Perception: Our useful inability to see reality: Nature: Nature Research - hownottowrite
http://www.nature.com/nature/journal/v544/n7650/full/544296a.html?WT.mc_id=FBK_NA_1704_FHBOOKSARTSPERCEPTION_PORTFOLIO
======
hprotagonist
People have reality-dampers.

It’s a popular fact that nine-tenth of the brain is not used and, like most
popular facts, it is wrong. Not even the most stupid Creator would go to the
trouble of making the human head carry around several pounds of unnecessary
grey goo if its only purpose was, for example, to serve as a delicacy for
certain remote tribesmen in unexplored valleys.

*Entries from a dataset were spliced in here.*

import Summits.HodgeConjecture.HodgeConjecture.Theorems.HodgeLocusCensusSchema
import HarnessLib
import HarnessLib.Audit.Tags
/-!
# HodgeLocusCensusQuarticRows — the quartic λ = −1 rows (6,4,1) and (8,4,2) of the Hodge-locus census (cell pub-hlocus, referee gen 8, REFEREE.md R17)
HONEST FRAMING: certified instances and evidence bearing on the general Hodge conjecture; no claim.

Rows (n,4,m) with m = n/2 − 2: the two k-planes P, P̌ of the Fermat quartic n-fold share k−1 coordinate pairs and are twisted in the
remaining two, so P ∩ P̌ = P^{k−2}; class δ = [P] − [P̌]. Movasati arXiv:1602.06607 §6 five-tuples (6,4,1 | 36, 37) and (8,4,2 | 83, 84)
list these ranks with first-order excess 1. The explaining family is the Kloosterman arXiv:2312.12363 Prop 6.1 degeneration with k−1
shared linear slots, a complete intersection of type (2,2,1^{k−1}) of dimension k; the referee certificate of R17 (incidence-tangent
ranks 294 = 330 − 36 and 632 = 715 − 83 at two primes, three deformation parameters, two or three twist pairs; flat limit P ∪ three
k-planes with the class of δ) gives the dimension statement: V_δ is smooth reduced of codimension 36 resp. 83 through Fermat.
Only the RANK is typed here; the geometric identification is the cited evidence (COMPONENTS.md). The ranks 36 and 83 were computed by
two implementations (period matrix modulo two primes; Jacobian-ring colon ideal exactly over the cyclotomic field).
-/
namespace Summit.HodgeConjecture.HodgeConjecture.HodgeLocus.Census

/-- (6,4,1 | 36, 37): rank 36 for δ = [P] − [P̌], P ∩ P̌ = P^1 in the Fermat quartic sixfold; EXPLAINED-SMOOTH with the R17 dimension
certificate (rank dΦ = 294 = 330 − 36; cycles: P ∪ P̌ or a (2,2,1,1) complete-intersection threefold). OPEN in Lean. -/
@[conjecture] def explainedSmooth_6_4_1_difference : Prop :=
  ExplainedSmoothRow 6 4 36 [(1, standardP 6), (-1, standardPc 6 1 1)]

/-- (8,4,2 | 83, 84): rank 83 for δ = [P] − [P̌], P ∩ P̌ = P^2 in the Fermat quartic eightfold; EXPLAINED-SMOOTH with the R17 dimension
certificate (rank dΦ = 632 = 715 − 83; family CI(2,2,1,1,1)). OPEN in Lean. -/
@[conjecture] def explainedSmooth_8_4_2_difference : Prop :=
  ExplainedSmoothRow 8 4 83 [(1, standardP 8), (-1, standardPc 8 2 1)]

set_option maxRecDepth 20000 in
/-- the (6,4) matrix is square: rows |I_4| = 266 (k·d − n − 2 = 4 = d), columns |I_4| = 266 (engine R matrix shape 266 × 266). -/
theorem card_indexSet_6_4 : (indexSet 6 4 4).card = 266 := by decide +kernel

set_option maxRecDepth 20000 in
/-- rows of degree 1: |I_1| = 8 (one index per variable of the Fermat quartic sixfold). -/
theorem card_indexSet_6_4_deg1 : (indexSet 6 4 1).card = 8 := by decide +kernel

end Summit.HodgeConjecture.HodgeConjecture.HodgeLocus.Census
end LinearAlgebra

/-! ## Support of a vector in a basis adapted to two disjoint subspaces -/

section Support

variable {W W' : Type*} [AddCommGroup W] [Module ℂ W] [AddCommGroup W'] [Module ℂ W']
  {ι ι' : Type*} [Fintype ι] [Fintype ι']

/-- **Support.** If a basis `(b_i)` of `W` has `b_i ∈ T₁` for `i ∈ P` and `b_i ∈ T₂` for `i ∉ P`, with
`T₁ ∩ T₂ = 0`, then a vector of `T₁` has coordinates only on `P`. [folklore] -/
theorem eq_sum_filter_of_mem_of_disjoint (b : Basis ι ℂ W) (P : ι → Prop) [DecidablePred P]
    {T₁ T₂ : Submodule ℂ W} (hT : Disjoint T₁ T₂)
    (hP : ∀ i, P i → b i ∈ T₁) (hnP : ∀ i, ¬ P i → b i ∈ T₂) {c : W} (hc : c ∈ T₁) :
    c = ∑ i ∈ Finset.univ.filter P, b.repr c i • b i := by
  set cp := ∑ i ∈ Finset.univ.filter P, b.repr c i • b i with hcp
  set cm := ∑ i ∈ Finset.univ.filter (fun i ↦ ¬ P i), b.repr c i • b i with hcm
  have hsplit : c = cp + cm := by
    rw [hcp, hcm, Finset.sum_filter_add_sum_filter_not, b.sum_repr]
  have hp : cp ∈ T₁ :=
    Submodule.sum_mem _ fun i hi ↦ Submodule.smul_mem _ _ (hP i (Finset.mem_filter.1 hi).2)
  have hm₂ : cm ∈ T₂ :=
    Submodule.sum_mem _ fun i hi ↦ Submodule.smul_mem _ _ (hnP i (Finset.mem_filter.1 hi).2)
  have hm : cm ∈ T₁ := by
    have : cm = c - cp := by rw [hsplit, add_sub_cancel_left]
    rw [this]
    exact Submodule.sub_mem _ hc hp
  have hm0 : cm = 0 := (Submodule.disjoint_def.1 hT) cm hm hm₂
  rw [hsplit, hm0, add_zero]

/-- **Transport along a map with controlled support.** In the situation of
`eq_sum_filter_of_mem_of_disjoint` for `W`, let `(b′_{i′})` be a basis of `W′` whose members indexed by
`P′` lie in `T₁′`, and let `Ψ : W → W′` be linear with `Ψ(b_i)` (`i ∈ P`) supported on `P′`.  Then
`Ψ(T₁) ⊆ T₁′`. [folklore] -/
theorem mem_of_apply_of_support (b : Basis ι ℂ W) (b' : Basis ι' ℂ W')
    (P : ι → Prop) (P' : ι' → Prop) [DecidablePred P] [DecidablePred P']
    {T₁ T₂ : Submodule ℂ W} {T₁' : Submodule ℂ W'} (hT : Disjoint T₁ T₂)
    (hP : ∀ i, P i → b i ∈ T₁) (hnP : ∀ i, ¬ P i → b i ∈ T₂) (hP' : ∀ i', P' i' → b' i' ∈ T₁')
    (Ψ : W →ₗ[ℂ] W') (hsupp : ∀ i, P i → ∀ i', ¬ P' i' → b'.repr (Ψ (b i)) i' = 0)
    {c : W} (hc : c ∈ T₁) : Ψ c ∈ T₁' := by
  rw [eq_sum_filter_of_mem_of_disjoint b P hT hP hnP hc, map_sum]
  refine Submodule.sum_mem _ fun i hi ↦ ?_
  have hPi : P i := (Finset.mem_filter.1 hi).2
  rw [map_smul]
  refine Submodule.smul_mem _ _ ?_
  have hwsum : Ψ (b i) = ∑ i' ∈ Finset.univ.filter P', b'.repr (Ψ (b i)) i' • b' i' := by
    conv_lhs => rw [← b'.sum_repr (Ψ (b i))]
    rw [← Finset.sum_filter_add_sum_filter_not Finset.univ P',
      Finset.sum_eq_zero (s := Finset.univ.filter fun i' ↦ ¬ P' i'), add_zero]
    intro i' hi'
    rw [hsupp i hPi i' (Finset.mem_filter.1 hi').2, zero_smul]
  rw [hwsum]
  exact Submodule.sum_mem _ fun i' hi' ↦ Submodule.smul_mem _ _ (hP' i' (Finset.mem_filter.1 hi').2)

end Support

/-! ## Eigenbases for CM actions and the support of equivariant images -/

section Eigen

variable {K : Type} [Field K] [NumberField K]

/-- Distinct complex embeddings of a number field take distinct values at a power-basis generator.
[folklore] -/
theorem ringHom_apply_gen_injective (K : Type) [Field K] [NumberField K] :
    Function.Injective fun σ : K →+* ℂ ↦ σ (Field.powerBasisOfFiniteOfSeparable ℚ K).gen := by
  intro σ τ hστ
  have h : σ.toRatAlgHom = τ.toRatAlgHom :=
    (Field.powerBasisOfFiniteOfSeparable ℚ K).algHom_ext (by simpa using hστ)
  rw [← RingHom.toRatAlgHom_toRingHom σ, ← RingHom.toRatAlgHom_toRingHom τ, h]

It is used. And one of its functions is to make the miraculous seem ordinary
and turn the unusual into the usual.

Because if this was not the case, then human beings, faced with the daily
wondrousness of everything, would go around wearing big stupid grins, similar
to those worn by certain remote tribesmen who occasionally get raided by the
authorities and have the contents of their plastic greenhouses very seriously
inspected. They’d say “Wow!” a lot. And no one would do much work.

Terry Pratchett - “Small Gods”

------
eli_gottlieb
The interesting question is: given the information available to the organism
in the moment and the organism's previous experience, what sort of reality
_can_ be perceived? This book sounds to me like Bad Philosophy of Mind if it
can't answer more coherently than "not reality".